Für Bayern gibt es bei der QA eine Informationsseite. Noch steht da nicht viel, aber das wird sich hoffentlich mal ändern.

Ich erwähne das deshalb, weil ich in einem Arbeitskreis sitze, der in gewissem Umfang zur Vermittlung von VERA 8 in Bayern beitragen soll. Meine dadurch entstandene kognitive Dissonanz ist erfolgreich reduziert, so dass ich jetzt den Tests viel Gutes abgewinnen kann – neben einigen Punkten, die mich noch nicht überzeugen. Wir sammeln gerade Material für ein FAQ, ich würde mich also freuen, wenn ich jetzt schon Fragen dazu kriegen würde. Antworten kann ich aber nur insoweit geben, als es öffentlich zugängliches Material im Web betrifft, ich bin schließlich nicht der Sprecher des Arbeitskreises.

Das IQB ist das Institut zur Qualitätsentwicklung im Bildungswesen, länderfinanziert, in Berlin. Das ISB ist eine dem bayerischen Kultusministerium nachgeordnete Behörde, sozusagen dessen pädagogischer Arm. Entscheidungen werden allerdings von den Politikern getroffen. Die QA (Qualitätsagentur) in Bayern ist so etwas ähnliches wie das IQB auf Landesebene.

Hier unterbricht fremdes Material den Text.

import Summits.HubbardSuperconductivity.HubbardSuperconductivity.Theorems.AnisotropyChordTransferFibre3FinXBSym

/-!
# Route `AnisotropyChord` / H0 rotor rung: FIN combined (rows `N₁` + C) certificate at `L = 16` — cell facts, part `bd`

Kernel facts `xbcCellAny 16 (49/50) 20 la lb (c, bn) = true` (via the symmetric-table evaluator `xbcCellAnyW` of `…FinXBSym`: `rw [← xbcCellAnyW_eq]; decide +kernel`, zero data) for 1 λ-cells of the per-`L` cover
(`…FinXCCover.xbcCheck`; cell design: p3 g6 (g5 generator) scratch `xbc_design.py`, mirrors `xb_mirror.py`/`xc_mirror.py`); assembled in `…FinXBCSixteen`.
Prover seat `hubbard-h0-rotor-p3` g5; helper for piece A = stmt-HubbardSuperconductivity-23918 of rung 19089 (`--supports`, helper class).
WHAT THIS IS NOT: nothing here proves superconductivity in the Hubbard model (rotor TARGET as worded stays FALSE, g15 verdict); kernel facts for the FIN certificate of two hypotheses (rows `N₁`, C) of ONE conditional reduction.  Tree imports only; no sorry, no new axioms.
-/

set_option linter.dupNamespace false

namespace Summit.HubbardSuperconductivity.HubbardSuperconductivity.Theorems.AnisotropyChord.Transfer.Fibre3

namespace FinXB

set_option maxHeartbeats 4000000 in
/-- kernel fact: cell 69 at `L = 16` (certified, c = (11/20 : ℚ), b = 13/20). [folklore] -/
theorem xbc16_69 : xbcCellAny 16 (49/50 : ℚ) 20 1187247059064318 1216928235540926 ((11/20 : ℚ), (13 : ℕ)) = true := by
  rw [← xbcCellAnyW_eq]
  decide +kernel

end FinXB

end Summit.HubbardSuperconductivity.HubbardSuperconductivity.Theorems.AnisotropyChord.Transfer.Fibre3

Jahrgangsstufentest Englisch

Vor gut zwei Wochen sind die diesjährigen Jahrgangsstufentests in Bayern geschrieben worden. Englisch interessiert mich dabei besonders, weil ich an der Entwicklung beteiligt war. (ISB-Seite zu Englisch, mit Material und Informationen zu den Tests.)

Über den Zehntklasstest habe ich nicht viel gehört im Lehrerzimmer: der Leseverstehensteil sei zu leicht gewesen, das Hörverstehen angemessen, gut die Übung im sprachpraktischen Teil, bei der man kurze Passagen den korrekten Stellen im Text zuordnen musste.

Über den Sechstklasstest hieß es: Grammatik viel, viel zu leicht („im Vergleich zum letzten Jahr“); beim Hörverstehen beklagte ein Kollege, dass eine Multiple-Choice-Antwort mehrdeutig sei; die Mediation erfordere zu hohen Korrekturaufwand und sei zu schwer zu korrigieren. Außerdem störten die Zwischenüberschriften, die den Schülertext strukturieren sollten. Kernproblem: Die Leistungen zweier Schüler seien schwer zu vergleichen, wenn der eine versucht hat, eine Information mitzuteilen, dabei aber viele Fehler gemacht hat; der andere sich auf weniger Informationen beschränkt, dafür auch weniger Fehler hat.

Lösungsvorschläge: Schwerere Grammatik, und Grammatik mehr gewichten. Mediation kürzer mit eindeutigeren Vorgaben, was da sein muss und was weggelassen werden darf. Oder einfach strengerer Punkteschritt. (Allerdings sieht jede Veränderung dort gleich nach Manipulation hinsichtlich gewünschter Ergebnisse aus.)

Wie gesagt, das sind nur die Meinungen aus dem Lehrerzimmer meiner Schule. Bei der zuständigen Fachrefrentin am ISB werden sicher mehr Rückmeldungen eingehen. Sobald die Daten zu den einzelnen Aufgaben eingehen, macht irgendjemand eine Auswertung, welche Aufgabe bayernweit zu wieviel Prozent gelöst wurde; diese Rückmeldung geht dann ins Web und an die Schulen, auf dass die Fachlehrer sich Gedanken über ungewöhnliche Abweichungen machen.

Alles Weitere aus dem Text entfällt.